Task requirements
Every line with the string "open" should be copied from the data.

Supplied material
######
import Mathlib
import HarnessLib
import Summits.Langlands.Statement
import Summits.Langlands.Langlands.Theses.DepthPrimeSplit
import Summits.Langlands.Langlands.Theses.WeightMultiplicitySplit
import Summits.Langlands.Langlands.Theorems.WeightMultiplicitySplitMinusculeHodgeType
import Literature.NumberTheory.GaloisRepresentations.LabelledHodgeTateWeights
import Literature.NumberTheory.PAdicHodge.FontaineDpst
import Literature.NumberTheory.GaloisRepresentations.LabelledWeightsDeRhamRank
import Summits.Langlands.Langlands.Theses.ClassicalityWeightSplit
set_option linter.dupNamespace false
set_option linter.unusedVariables false

/-!
# Birth skeleton (BC3) for crux `ClassicalityWeightSplit.RegularClassicality` — line `birth` (AFTER-BIRTH form: the route decl BY NAME)

Route `ClassicalityWeightSplit` (decomp-langlands lens-2 g17; child route at `DepthPrimeSplit.Classicality` stmt-Langlands-25026).  The crux is
the REGULAR (generic) chamber of CLASS (all labelled Hodge–Tate multiplicities ≤ 1): cut by RANK into n ≤ 2 (GL₁: class field theory; GL₂/ℚ: Kisin 2003 / Emerton 2011 Thm 1.2.4 / Pan II = tree fact `Literature.NumberTheory.Automorphic.Pan2022_proModularDeRhamClassical_GL2Q`) and n ≥ 3 (Breuil–Hellmann–Schraen 2019, Breuil–Ding 2023 for polarisable crystalline generic points; IDEA-NEEDED beyond).

Shape (for `ledger skeleton check` / `#h21_check_skeleton`): stubs `theorem stub_<name> : <signature> := by sorry` (each a layer-2 SUB-BOX of the
cell: the cell's text VERBATIM with ONE rank clause after `0 < n →` — and, for the degenerate cell at rank ≥ 3, the isotypic sub-dial — so no stub
restates the cell, the target CLASS or the summit: probes B6 of the node kit), `namespace _Goal` with `def stub_<name> : Prop := type_of% @stub_<name>`
naming each statement, and the kernel-checked composition `RegularClassicality_of (h₁ : _Goal.stub_…) … : <the crux BY NAME>` (seam =
`omega` on the rank).  `lean check --json`: rc 0, sorries = the stubs (2 or 3), none elsewhere.
After birth this AFTER-BIRTH form (route decl BY NAME via `import Summits.Langlands.Langlands.Theses.ClassicalityWeightSplit`) is published with
`ledger crux write <item> Lines/birth.lean --file <this file>` + `ledger skeleton check $(ledger crux dir <item>)/Lines/birth.lean --crux <item>`.
-/

namespace Summit.Langlands.Langlands.Cruxes.RegularClassicality.Birth

open scoped NumberField
open Filter IsDedekindDomain Literature.NumberTheory.GaloisRepresentations
open Summit.Langlands.Langlands.Theorems.WeightMultiplicitySplitMinusculeHodgeType (HodgeTateMultLE IsWallHT)

-- the crux BY NAME: `Summit.Langlands.Langlands.Theses.ClassicalityWeightSplit.RegularClassicality` (the born route file).

/-- RANK BOUND (tree theorem `FramedGaloisRep.card_labelledHodgeTateWeightsAt_eq_of_isDeRhamFramed`: de Rham for the pinned datum ⟹ exactly `n`
labelled weights at every label): every labelled multiplicity of a rank-`n` `ρ` de Rham above `ℓ` is `≤ k` whenever `n ≤ k`. -/
theorem hodgeTateMultLE_of_rank_le {K : Type} [Field K] [NumberField K] {n ℓ : ℕ} [Fact ℓ.Prime]
    {ρ : FramedGaloisRep K (PadicAlgCl ℓ) n}
    (hdR : ∀ (v : HeightOneSpectrum (𝓞 K)) (hv : ((ℓ : ℕ) : 𝓞 K) ∈ v.asIdeal),
      (Literature.NumberTheory.PAdicHodge.fontainePstAdicCompletion v ℓ hv).IsDeRhamFramed (ρ.toLocal v))
    {k : ℕ} (hk : n ≤ k) : HodgeTateMultLE k ρ :=
  fun v hv τ hτ w =>
    ((Multiset.count_le_card w _).trans (FramedGaloisRep.card_labelledHodgeTateWeightsAt_eq_of_isDeRhamFramed ρ v hv (hdR v hv) τ hτ).le).trans hk

/-- stub · `stub_regularRankLeTwo` — CG at rank ≤ 2: a pro-automorphic irreducible pinned-geometric `ρ` of rank ≤ 2 with distinct labelled Hodge–Tate weights is weakly automorphic.  Why plausibly true: n = 1 is class field theory + continuity of the reciprocity map (the ℓ-adic limit of algebraic Hecke characters matching ρ to all depths is an algebraic Hecke character: conductors bounded by wild-inertia rigidity I-g17.1(b)); n = 2, K = ℚ is the tree fact `Pan2022_proModularDeRhamClassical_GL2Q` (Pan II Thm 1.1 / Emerton 1.2.4 / Kisin) modulo the dictionary I-g17.1/2; totally real K: Jiang 2026 (T-regular de Rham pro-modular ⟹ classical).  Why it might fail: general K (no eigenvariety with classical points dense is known to see ρ).  Size: L (ℚ, totally real) / XL (general K). -/
theorem stub_regularRankLeTwo :
    ∀ (K : Type) [Field K] [NumberField K] (n : ℕ) (hcpt : Literature.NumberTheory.Automorphic.isCompact_glFiniteIntegralLevel n K), 0 < n → n ≤ 2 → ∀ (ℓ : ℕ) [Fact ℓ.Prime] (ι : PadicAlgCl ℓ ≃+* ℂ) (ρ : Literature.NumberTheory.GaloisRepresentations.FramedGaloisRep K (PadicAlgCl ℓ) n), ρ.toGaloisRep.IsIrreducible → ((∀ᶠ v : IsDedekindDomain.HeightOneSpectrum (NumberField.RingOfIntegers K) in cofinite, ρ.IsUnramifiedAt v) ∧ ∀ (v : IsDedekindDomain.HeightOneSpectrum (NumberField.RingOfIntegers K)) (hv : ((ℓ : ℕ) : NumberField.RingOfIntegers K) ∈ v.asIdeal), (Literature.NumberTheory.PAdicHodge.fontainePstAdicCompletion v ℓ hv).IsDeRhamFramed (ρ.toLocal v)) → Summit.Langlands.Langlands.Theorems.WeightMultiplicitySplitMinusculeHodgeType.HodgeTateMultLE 1 ρ → (∃ S : Set (IsDedekindDomain.HeightOneSpectrum (NumberField.RingOfIntegers K)), S.Finite ∧ ∀ r : NNReal, 0 < r → ∃ π : Literature.NumberTheory.Automorphic.CuspidalAutomorphicRepData n K hcpt, π.1.IsLAlgebraic ∧ ∀ v : IsDedekindDomain.HeightOneSpectrum (NumberField.RingOfIntegers K), v ∉ S → (∃ α : Multiset ℂ, π.1.HasSatakeParamAt v α ∧ ∀ 𝔓 ∈ v.primesAbove, ∀ σ : Field.absoluteGaloisGroup K, IsArithFrobAt (NumberField.RingOfIntegers K) σ 𝔓 → ∀ i : ℕ, Valued.v ((Literature.NumberTheory.GaloisRepresentations.FramedRep.charpoly ρ σ - Literature.NumberTheory.Automorphic.arithFrobPolyOfSatake ι v.residueCard 1 α).coeff i) < r)) → ∃ π : Literature.NumberTheory.Automorphic.CuspidalAutomorphicRepData n K hcpt, π.1.IsLAlgebraic ∧ ∀ᶠ v : IsDedekindDomain.HeightOneSpectrum (NumberField.RingOfIntegers K) in cofinite, SatakeFrobCompatibleAt ι π.1 ρ v := by
  sorry

/-- stub · `stub_regularRankGeThree` — CG at rank ≥ 3: regular pro-automorphic ⟹ weakly automorphic on GL_n, n ≥ 3.  Why plausibly true: classicality of regular (numerically non-critical, generic) points of eigenvarieties — BHS 2019 (crystalline generic, polarisable over CM), Breuil–Ding 2023 — plus patched-eigenvariety density; the regular chamber is where every catalogued classicality engine applies.  Why it might fail: non-polarisable ρ / l₀ > 0 (no eigenvariety of the right dimension: TaylorWilesNumericalCoincidence), critical-slope refinements.  Size: XL. -/
theorem stub_regularRankGeThree :
    ∀ (K : Type) [Field K] [NumberField K] (n : ℕ) (hcpt : Literature.NumberTheory.Automorphic.isCompact_glFiniteIntegralLevel n K), 0 < n → 3 ≤ n → ∀ (ℓ : ℕ) [Fact ℓ.Prime] (ι : PadicAlgCl ℓ ≃+* ℂ) (ρ : Literature.NumberTheory.GaloisRepresentations.FramedGaloisRep K (PadicAlgCl ℓ) n), ρ.toGaloisRep.IsIrreducible → ((∀ᶠ v : IsDedekindDomain.HeightOneSpectrum (NumberField.RingOfIntegers K) in cofinite, ρ.IsUnramifiedAt v) ∧ ∀ (v : IsDedekindDomain.HeightOneSpectrum (NumberField.RingOfIntegers K)) (hv : ((ℓ : ℕ) : NumberField.RingOfIntegers K) ∈ v.asIdeal), (Literature.NumberTheory.PAdicHodge.fontainePstAdicCompletion v ℓ hv).IsDeRhamFramed (ρ.toLocal v)) → Summit.Langlands.Langlands.Theorems.WeightMultiplicitySplitMinusculeHodgeType.HodgeTateMultLE 1 ρ → (∃ S : Set (IsDedekindDomain.HeightOneSpectrum (NumberField.RingOfIntegers K)), S.Finite ∧ ∀ r : NNReal, 0 < r → ∃ π : Literature.NumberTheory.Automorphic.CuspidalAutomorphicRepData n K hcpt, π.1.IsLAlgebraic ∧ ∀ v : IsDedekindDomain.HeightOneSpectrum (NumberField.RingOfIntegers K), v ∉ S → (∃ α : Multiset ℂ, π.1.HasSatakeParamAt v α ∧ ∀ 𝔓 ∈ v.primesAbove, ∀ σ : Field.absoluteGaloisGroup K, IsArithFrobAt (NumberField.RingOfIntegers K) σ 𝔓 → ∀ i : ℕ, Valued.v ((Literature.NumberTheory.GaloisRepresentations.FramedRep.charpoly ρ σ - Literature.NumberTheory.Automorphic.arithFrobPolyOfSatake ι v.residueCard 1 α).coeff i) < r)) → ∃ π : Literature.NumberTheory.Automorphic.CuspidalAutomorphicRepData n K hcpt, π.1.IsLAlgebraic ∧ ∀ᶠ v : IsDedekindDomain.HeightOneSpectrum (NumberField.RingOfIntegers K) in cofinite, SatakeFrobCompatibleAt ι π.1 ρ v := by
  sorry

namespace _Goal

/-- the statement of `stub_regularRankLeTwo` as a named Prop. -/
def stub_regularRankLeTwo : Prop :=
  type_of% @Summit.Langlands.Langlands.Cruxes.RegularClassicality.Birth.stub_regularRankLeTwo

/-- the statement of `stub_regularRankGeThree` as a named Prop. -/
def stub_regularRankGeThree : Prop :=
  type_of% @Summit.Langlands.Langlands.Cruxes.RegularClassicality.Birth.stub_regularRankGeThree

end _Goal

/-- **`RegularClassicality` from the two stubs** (kernel-checked, no sorry): the hypotheses are, by name, the statements of the stubs; the conclusion is the route decl `Summit.Langlands.Langlands.Theses.ClassicalityWeightSplit.RegularClassicality`; seam = `omega` on the rank. -/
theorem RegularClassicality_of (h1 : _Goal.stub_regularRankLeTwo) (h2 : _Goal.stub_regularRankGeThree) :
    Summit.Langlands.Langlands.Theses.ClassicalityWeightSplit.RegularClassicality := by
  have ha : type_of% @stub_regularRankLeTwo := h1
  have hb : type_of% @stub_regularRankGeThree := h2
  intro K _ _ n hcpt hn ℓ _ ι ρ hirr hgeo hr hpro
  rcases Nat.lt_or_ge n 3 with hlt | hge
  · exact ha K n hcpt hn (by omega) ℓ ι ρ hirr hgeo hr hpro
  · exact hb K n hcpt hn hge ℓ ι ρ hirr hgeo hr hpro

/-- By-name sanity check (an `example`, not a declaration of the file): the stubs feed the composition as they stand. -/
example : Summit.Langlands.Langlands.Theses.ClassicalityWeightSplit.RegularClassicality :=
  RegularClassicality_of stub_regularRankLeTwo stub_regularRankGeThree

/-- Hypothesis-free assembly (operator recipe 2026-08-30T22:10Z for `skeleton check`: a theorem concluding the crux BY NAME, assembled from the
sorried `stub_*` theorems — it inherits their `sorry`, nothing else). -/
theorem RegularClassicality_proof : Summit.Langlands.Langlands.Theses.ClassicalityWeightSplit.RegularClassicality :=
  RegularClassicality_of stub_regularRankLeTwo stub_regularRankGeThree

end Summit.Langlands.Langlands.Cruxes.RegularClassicality.Birth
######
Result
open scoped NumberField
open Filter IsDedekindDomain Literature.NumberTheory.GaloisRepresentations
open Summit.Langlands.Langlands.Theorems.WeightMultiplicitySplitMinusculeHodgeType (HodgeTateMultLE IsWallHT)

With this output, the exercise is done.